Louisville Courier-Journal
March 11, 2007
Horse Industry's Hopes Riding on Slot-Machine Bill
By Lesley Stedman Weidenbener
NABB, Ind. The future of Killenaule, son of Kentucky Derby winner Fusaichi Pegasus,
is in the hands of the Indiana General Assembly.
If state lawmakers authorize slot machines for Indiana's racetracks, the rambunctious stallion
will stand for breeding at Larry Smallwood's small Scott County farm.
The legislation would make Killenaule's offspring eligible for purse bonuses meant to boost the
state's horse industry, prizes that could increase substantially with the revenue that slots are
expected to provide.
"If the bill doesn't pass, he'll stand in Kentucky," Smallwood said last week.
Similar decisions by horsemen across Indiana await the outcome of House Bill 1835, which would
authorize 5,000 slot machines to be split between Hoosier Park in Anderson and Indiana Downs in
Shelbyville.
The House passed the bill 54-39, and new Senate President Pro Tem David Long, R-Fort Wayne,
pledged it will get a hearing there this month. If approved, Indiana would join about a dozen
other states using casino-style gambling to stabilize their foundering horse-racing industries.
Supporters say the Indiana bill has perhaps its best chance ever of passage thanks to years of
lobbying by racing interests, a need for revenue and the defeat of legislative leaders who in the
past blocked its path.
"The stars have seemed to align," said Rep. Matt Whetstone, R-Brownsburg, who is influential
on gambling issues. "The industry is well organized. The agricultural community is behind it.

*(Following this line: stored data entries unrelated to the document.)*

import Literature.AlgebraicGeometry.HodgeTheory.MumfordTateGroupExteriorAction
import Literature.AlgebraicGeometry.Deligne1982.WeilTypeCMHodgeGroupLeSU
import Literature.AlgebraicGeometry.Deligne1982.WeilTypeCMGeneralMemberLefschetzGroup
import HarnessLib

/-!
# The Mumford–Tate group of a CM-Weil abelian variety on `H¹`: `MT(A)(ℂ)|_{H¹} ⊆ ℂˣ · SU(φ)(ℂ)` (`=` for the general member), `U(φ)(ℂ) ⊄ MT(A)(ℂ)|_{H¹}`, `S(A)(ℂ) ⊄ MT(A)(ℂ)|_{H¹}`

Milne [Milne2025AbelianMotivesCharP, §1.5 Example 1.17]: for a general polarized abelian variety `(A, ν, λ)` of Weil
type relative to a CM field `E`, «there is an exact commutative diagram `SU(φ) ↪ MT(A)`, `GU(φ) ↪ L(A)` … It follows
that for a general `A`, the Weil classes are Hodge classes but not Lefschetz classes». Deligne [Deligne1982HodgeCycles,
I §3 Prop. 3.4 and §4, Milne's 2003 endnote 16]: `MT = 𝔾_m · Hg` and, for Weil type, `Hg ⊆ SU(φ)` with equality for
the general member. Milne [Milne1999LefschetzClasses, §1 p. 644, Thm. 4.4]: `S(A)` = the centraliser of `End⁰(A)` in
the unitary group of the polarization, `= ker l(A)` on `L(A)`.

On the tree's carriers, for `(A, η, h)` of Weil type relative to `E = ℚ(η)` (`IsWeilTypeCM A η R e₀ k`, `h` a
polarization class with the Rosati condition; `MT(A)(ℂ)|_{H¹}` = the image of `HodgeTheory.mumfordTateGroup` under
evaluation in degree `1`), all `theorem`s, no definition, no named fact:
* `MT(A)(ℂ)|_{H¹} ⊆ ℂˣ · SU(φ)(ℂ)` for EVERY member (`Hg ⊆ SU(φ)`, the tree's
  `IsWeilTypeCM.hodgeGroupOne_le_weilSpecialUnitaryGroupCM`, and `MT = w(ℂˣ) · Hg`,
  `HodgeTheory.mem_map_mumfordTateGroup_one_iff`), with EQUALITY for the general member (`HasHodgeGroupSUCM`) — the
  top row of Milne's diagram;
* **`U(φ)(ℂ) ⊄ ℂˣ · SU(φ)(ℂ)`** (`k ≥ 1`): the diagonal element `w^β ↦ 2w^β`, `w*^β ↦ w*^β/2` of `U(φ)(ℂ)` has
  determinant `2^{2k}` on `W_β` and `2^{-2k}` on `W'_β`, while `c · u'`, `u' ∈ SU(φ)(ℂ)`, has `c^{2k}` on both; hence
  **`U(φ)(ℂ) ⊄ MT(A)(ℂ)|_{H¹}` for every member**, and, for the general member with `k ≥ 2` (where
  `S(A)(ℂ)|_{H¹} = U(φ)(ℂ)`, the tree's `IsWeilTypeCM.unitaryCentralizerGroup_eq_weilUnitaryGroupCM_of_hodgeGroupSU`),
  **`S(A)(ℂ) ⊄ MT(A)(ℂ)|_{H¹}`** — the bottom row `GU(φ) ≅ L(A)` of Milne's diagram is not reached by `MT(A)` even
  after adjoining the scalars.

## References

* [Milne2025AbelianMotivesCharP] J. S. Milne, *Abelian motives in characteristic p*, arXiv:2508.09972, §1.5 Ex. 1.17.
* [Deligne1982HodgeCycles] P. Deligne (notes by J. S. Milne), LNM 900 (1982), I §3 Prop. 3.4, §4; Milne 2003 endnote 16.
* [Milne1999LefschetzClasses] J. S. Milne, *Lefschetz classes on abelian varieties*, Duke Math. J. 96 (1999), §1 p. 644,
  Thm. 4.4, Prop. 4.8.
* [vanGeemen1994HodgeAV] B. van Geemen, LNM 1594 (1994), 6.9, Lemma 6.10, Thm. 6.11.
* [Lange2023AbelianVarietiesComplex] H. Lange, *Abelian Varieties over the Complex Numbers* (2023), Rem. 7.2.2 (2).
-/

noncomputable section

There's a need for revenue. And this bill has been coming so long, it eventually just wears down
everybody."
But the Indiana Coalition Against Legalized Gambling is contacting senators to urge no votes and
has asked Gov. Mitch Daniels to veto the bill if it passes. Volunteer Daniel Gangler said the group
will meet with Daniels to remind him of his statements opposing an expansion of gambling.
"We want to make sure the governor continues that stance," Gangler said.
For years, powerful Republican Senate leaders -- President Pro Tem Robert Garton and Finance Committee
Chairman Larry Borst -- shelved proposals for slots at tracks, even after the House passed them.
But both men lost re-election bids -- Borst in 2004 and Garton in 2006 -- and Long has promised he won't
arbitrarily kill House bills without a hearing.
Senate Tax and Fiscal Policy Chairman Luke Kenley, R-Noblesville, said he will allow a debate and vote
on HB 1835, even though he hasn't decided whether to back it.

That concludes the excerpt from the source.